CHAPTER XXXIII.
After skirmishing with various success, and after multiplied rencontres, in which some knowledge of the service was obtained, and some dexterity acquired, a determination was made on the part of him whose pen has in our MS. traced records of the dead and the living, to make one great and bold attempt. The result was to be fame and profit. A proposal was made to an eminent bookseller to publish a very extensive work, which appeared to be wanted; the execution of it, however, required what is properly called learning, knowledge of languages, history, geography, and indeed every scholar-like accomplishment.
Strange as it may appear, the proposal, though made by a young, obscure, and almost inexperienced adventurer in the fields of literature, was accepted. The work was successfully completed.
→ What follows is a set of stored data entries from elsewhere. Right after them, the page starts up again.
/-!
# The form class group `C(D) = ClassGroup (QO Δ)` IS the Picard group `Pic(𝒪_c) = ClassGroup (quadOrder K c)`,
# `D = c²d_K`, with the FORMULA on form classes (Cox, Thm. 7.7 (ii) with Prop. 7.22)

Topic `NumberTheory/EllipticCurves` (sequel of `QuadOrderPicardRingClassGroup.lean` and of
`QuadraticFields/RingClassForms.lean`). THEOREMS ONLY: no definition, no named fact, no `sorry`, no
instance, no notation (D-0026; net Literature debt 0).

## Why

The tree carries the ring class group of the order of conductor `c` in an imaginary quadratic field `K`
in three currencies:

* the FORM currency of the Hallgren/CSIDH series and of the Heegner-point files: the abstract order
  `O_D = OrderCl.QO Δ` (`Δ : NegDiscr`, `D = Δ.D = c²d_K`), its class group `ClassGroup (QO Δ)` and the classes
  of forms `OrderCl.classOf' Δ ⟨a, b, c'⟩ = [𝔞_{(a,b,c')}]`, `𝔞 = fIdeal Δ q = (a, ω_D − k(q)) = [a, (−b + √D)/2]`
  (`HallgrenClassGroupOrder`); this is where singular moduli live (`SingularModuliClassGroupAction*`:
  `classJ Δ`, the Hasse translation law);
* the PICARD currency of the Gross-points files: `ClassGroup (quadOrder K c)`, `quadOrder K c = ℤ + c𝓞_K ⊆ K`
  (`GrossPoints`, `QuadOrderPicard*`), where the restriction maps `picRes` and the Artin isomorphisms with
  Frobenius normalisation live (`QuadOrderPicardRingClassField`);
* the IDEAL currency `RingClass.RingClassGroup K c = I_K(c)/P_{K,ℤ}(c)` (`QuadraticFields/RingClassGroup*`).

The second and third are identified WITH A FORMULA by `QuadOrderTower.picardRingClassEquiv`
(`picardRingClassEquiv_mk`: `[𝔞] ↦ [(a𝔞)𝓞_K]`); the first and third by `RingClassForms`
(`q ↦ [𝔞_q 𝓞_K]`, class-invariant, injective, onto — but as a map on forms, not as a group isomorphism);
the first and second only abstractly (`CMTypeLattice.nonempty_mulEquiv_classGroup_QO_ringClassGroup'`).
This file supplies the missing square: a group isomorphism `ClassGroup (QO Δ) ≃* ClassGroup (quadOrder K c)`
TOGETHER WITH its value on form classes, and the value of `picardRingClassEquiv` after it.

## Contents (Cox, Thm. 7.7 (ii): «the map sending `f(x, y)` to `[a, (−b + √D)/2]` induces a bijection
## `C(D) ≃ C(𝒪)`»; Prop. 7.22: «`C(𝒪) ≃ I(𝒪, f)/P(𝒪, f) ≃ I_K(f)/P_{K,ℤ}(f)`», `𝔞 ↦ 𝔞𝒪_K`)

Data as in `RingClassOrder`/`RingClassForms`: an integral basis `b = (1, ω)` of `𝓞_K`, `ω² = m + tω`
(`d_K = t² + 4m`), the conductor `c ≥ 1`, `Δ.D = c²(t² + 4m)`, `2s = Δ.D − ct`, and the embedding
`ι : O_D →+* 𝓞_K`, `ω_D ↦ cω + s` (`RingClass.exists_ringHom`).

* §1 `algebraMap_emb_mem_quadOrder`, `exists_emb_eq_of_mem_quadOrder`, **`exists_ringHom_quadOrder`** — `ι`
  co-restricts to a ring ISOMORPHISM `φ : O_D → 𝒪_c = quadOrder K c` (`(φ z : K) = ι z`; Lemma 7.2
  «`𝒪 = ℤ + f𝒪_K`»).
* §2 **`picardRingClassEquiv_mk_of_coe_eq_map_fIdeal`** — for a form `q` with `gcd(a_q, c) = 1` and the
  invertible `𝒪_c`-ideal `𝔟_q = φ(𝔞_q) = (a, φ(ω_D − k(q)))`: `picardRingClassEquiv hK c [𝔟_q] = [𝔞_q 𝓞_K]`, the
  class of `RingClassForms` (Prop. 7.20/7.22: `𝔟_q` is integral, prime to `c`, and `𝓞_K · 𝔟_q = 𝔞_q𝓞_K`).
* §3 **`exists_formClassEquiv`** — THE BRIDGE: there is `e : ClassGroup (QO Δ) ≃* ClassGroup (quadOrder K c)`
  with `e [𝔞] = [φ(𝔞)]` for every invertible ideal `𝔞 ⊆ O_D`; in particular
  `e (classOf' Δ q) = ClassGroup.mk K u` whenever `(u : FractionalIdeal) = φ(fIdeal Δ q)`
  (**`exists_formClassEquiv_classOf'`**), and then `picardRingClassEquiv hK c (e (classOf' Δ q)) = [𝔞_q𝓞_K]`
  for `gcd(a_q, c) = 1`; **`exists_formClassEquiv_of_discr_eq`** — the same from `K`, `c` and `Δ.D = c²d_K`
  alone (basis, shift, `ι`, `φ`, `e` all produced); **`formClassEquiv_unique`** — `e` is determined by its
  values on form classes.
  Construction: Mathlib's `ClassGroup.extendedHom` along `φ` (`extendedHom_mk`: `[I] ↦ [I𝒪_c]`), injective by
  `RingClassForms.properEquiv_of_mk_eq` through §2, bijective by counting
  (`|C(O_D)| = h(D) = |Pic(𝒪_c)|`: `CMTypeLattice.natCard_classGroup_QO_eq_classNumber'`,
  `natCard_classGroup_quadOrder_eq_classNumber`).

NOT here (waits for the consumer's normalisation, planner D829 (2)): the prime case
`e (classOf' Δ ⟨ℓ, β, ·⟩) ↦ RingClassField.primeClass c v`, and the `picRes`-compatibility square.

## References

* [Cox2013] D. A. Cox, *Primes of the Form x² + ny²*, 2nd ed., Wiley 2013, §7.A Lemma 7.2 (p. 133),
  §7.B Thm. 7.7 (ii) (pp. 137–138), §7.C Lemma 7.18, Prop. 7.20, Prop. 7.22 (pp. 143–146).

## Mathlib / tree search

Tree, BY NAME: `quadOrder`, `mem_quadOrder_iff` (`GrossPoints`); `fracIdealLattice`, `mem_fracIdealLattice_iff`
(`GrossPointsPicardAction`); `QuadOrderTower.picardRingClassEquiv`, `picardRingClassEquiv_mk`,
`natCard_classGroup_quadOrder_eq_classNumber` (`QuadOrderPicardRingClassGroup`); `QuadOrderTower.finite_classGroup`
(`QuadOrderPicardFinite`); `RingClass.emb_apply`, `emb_injective`, `intCast_mem_range`, `natCast_mul_mem_range`
(`RingClassOrder`); `RingClass.mk0_map_fIdeal_mem`, `map_fIdeal_ne_bot`, `natAbs_mem_map_fIdeal`,
`properEquiv_of_mk_eq` (`RingClassForms`); `CMTypeLattice.natCard_classGroup_QO_eq_classNumber'`,
`existsUnique_isReduced_classOf'_eq` (`CMLatticeHallgrenOrderClassGroup`); `OrderCl.classOf'_eq`, `val_fUnit`,
`fIdeal`, `classOf'_reduce` (`HallgrenClassGroupOrder`); `Reduction.reduce_eq_iff_properEquiv`;
`BinQF.exists_properEquiv_isPosPrim_isCoprime_a`; `Quadratic.discr_eq_sq_add_four_mul`,
`repr_intCast_add_intCast_mul_zero/one`. `rg 'quadOrder' | rg "classOf'|fIdeal"` over `Literature/`: 0 files —
no prior statement relating form classes to `ClassGroup (quadOrder K c)`. Mathlib: `ClassGroup.extendedHom`,
`ClassGroup.extendedHom_mk`, `FractionalIdeal.extendedHom_coeIdeal_eq_map`, `ClassGroup.mk_canonicalEquiv`,
`FractionalIdeal.canonicalEquiv_coeIdeal`, `Module.isTorsionFree_iff_algebraMap_injective`,
`Function.Injective.bijective_of_nat_card_le`, `MulEquiv.ofBijective`, `RingHom.codRestrict`, `Ideal.map_span`,
`Ideal.mem_span_pair`, `Submodule.mul_le`, `Submodule.mul_mem_mul`.
-/

noncomputable section

open scoped nonZeroDivisors Pointwise QuadraticAlgebra
open NumberField Module QuadraticAlgebra
open Literature.Computability.Cryptography.Hallgren2005
open Literature.Computability.Cryptography.Hallgren2005.OrderCl
open Literature.Computability.Cryptography.Hallgren2005.Reduction
open Literature.Computability.Cryptography.Hallgren2005.FormComposition (mOf kOf)
open Literature.NumberTheory.QuadraticFields Literature.NumberTheory.QuadraticFields.RingClass
open Literature.NumberTheory.QuadraticFields.Quadratic Literature.NumberTheory.QuadraticFields.Quadratic.BinQF
open Literature.NumberTheory.ComplexMultiplication

namespace Literature.NumberTheory.EllipticCurves

namespace QuadOrderTower

variable {K : Type} [Field K] [NumberField K]
variable (b : Basis (Fin 2) ℤ (𝓞 K)) (hb : b 0 = 1) {t m : ℤ}
  (hω : b 1 * b 1 = (m : 𝓞 K) + (t : 𝓞 K) * b 1)
variable {c : ℕ} {Δ : NegDiscr} {s : ℤ}
  (hD : Δ.D = (c : ℤ) ^ 2 * (t ^ 2 + 4 * m)) (hs : 2 * s = Δ.D - c * t)
variable (ι : QO Δ →+* 𝓞 K) (hι : ι ω = (c : 𝓞 K) * b 1 + (s : 𝓞 K))

/-! ### §1 `ι : O_D → 𝓞_K` co-restricts to a ring isomorphism `O_D ≃ 𝒪_c = quadOrder K c` -/

omit [NumberField K] in
include hι in
/-- `ι(O_D) ⊆ 𝒪_c = ℤ + c𝓞_K`: `ι(x + yω_D) = (x + ys) + c·(yω)`. [cite: Cox2013, §7.A Lemma 7.2 («𝒪 = ℤ + f𝒪_K»), p. 133] -/
theorem algebraMap_emb_mem_quadOrder (z : QO Δ) : algebraMap (𝓞 K) K (ι z) ∈ quadOrder K c := by
  rw [emb_apply b ι hι z, mem_quadOrder_iff]
  refine ⟨z.re + z.im * s, (z.im : 𝓞 K) * b 1, ?_⟩
  simp only [map_add, map_mul, map_intCast]
  push_cast
  ring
A very large impression was printed and sold, which was in time succeeded by a second. “Sooth to say,” observes our MS. “the remembrance of the undertaking, from its magnitude and difficulty, from the little help that was received in its progress, from the very limited access to literary supplies and reinforcements, excites at this distant period an irresistible sort of tremour.” Notwithstanding many defects, which were unavoidable, many more which were very justly imputable to the author’s deficiency of talent, or of learning, or perhaps of both, the work was accompanied by reputation, and still remains a staple commodity in the market.
Among other advantages which resulted from the undertaking, was the very valuable one of an extensive introduction to the most eminent and considerable literary characters. Ah! that of these so few should survive to peruse this narrative. One connection was formed, which endured to the satisfaction of both, as long as life’s frail thread permitted, and this was with Porson. It commenced in this manner:—A crabbed sort of composition in a dead language had made its appearance, which from the singularity of the circumstance, the celebrity of the writer, and the feverish susceptibility of the times, excited universal curiosity. It seemed to defy all attempt to render it into the Vernacular language. The attempt, however, was made, and with such effect, that Porson expressed a desire, a thing not very usual with him, to know the “Cunning Shaver,” who had been guilty of this audacious enterprize. In consequence, a common friend brought them together, and an intimacy succeeded, which suffered no interruption till the melancholy period of the Professor’s premature death. They had before met in very early life, and their earliest friends were nearly connected. It may be said, that perhaps nobody knew Porson better, very few so well. Much has been said of this extraordinary scholar, but by no means enough; a great deal more is due to him. In what follows, he who wrote this narrative, may boldly defy contradiction.
It is by no means intended to enter into controversy with the only two accounts of Porson which have hitherto been given with any thing like authority, or materially to contradict their assertions. The first appeared in the Morning Chronicle, the second in the periodical publication called the Athenæum. This latter has usually been assigned to ⸺, a most learned and able contemporary, and who was, beyond all possibility of doubt, accurate as far as circumstances enabled him to be so. The other account was communicated to the editor of the Morning Chronicle by Porson’s sister, who attended his funeral.
This lady’s name is H⸺, and her residence is at C⸺, in N⸺. She is probably some four or five years younger than her brother, to whom she bears a strong personal resemblance, more particularly in the lower features of her face, her tone of voice, and peculiarity of smile. After her return from the funeral, she communicated to the editor, the substance of what appeared in that paper on the day following. Its accuracy will hardly be called in question; yet all that she had to tell, must necessarily, as far as her actual knowledge went, be confined to Porson’s boyish days, for after he went to Eton, he had but little intercourse with his family. Neither was she circumstantially correct, as she subsequently acknowledged, on being desired to call to mind whether her brother did not imbibe his very first rudiments from a person of the name of W⸺, who kept the village school at B⸺, in N⸺, where Porson’s father and mother lived. She remembered the fact, but observed, that W. was a plain ignorant shopkeeper, to whom her brother was sent when a child about six years of age, but that he did not continue long with him, it being soon discovered that the pupil could read as fluently as his master. This may or may not have been the truth. That Mr. W⸺ was a plain shopkeeper, and that he kept the village school, cannot be denied; but that he was so ignorant, as the lady’s remark seemed to intimate, may fairly be questioned. He was well known to the writer of this narrative, who had frequently conversed with him on the subject of Porson. He spoke in the highest terms of his early proofs of capacity, and was not a little proud of having been accessory to the formation of the base of that monument, which afterwards lifted its proud eminence so high.
Mr. W⸺ had a respectable appointment under the Excise Office, another proof, if one were wanting, that he could not be so exceedingly ignorant. He was also greatly respected by ⸺, the squire of the parish, who was subsequently the patron of Porson, as well as by ⸺, the clergyman, who was Porson’s earliest friend. Thus much for honest Mr. W⸺. Paullo majora canamus.
Nam et in ratione conviviorum quamvis a plerisque cibis singuli temperemus, totam tamen cœnam laudare omnes solemus: nec ea quæ stomachus noster recusat, adimunt gratiam illis, quibus capitur.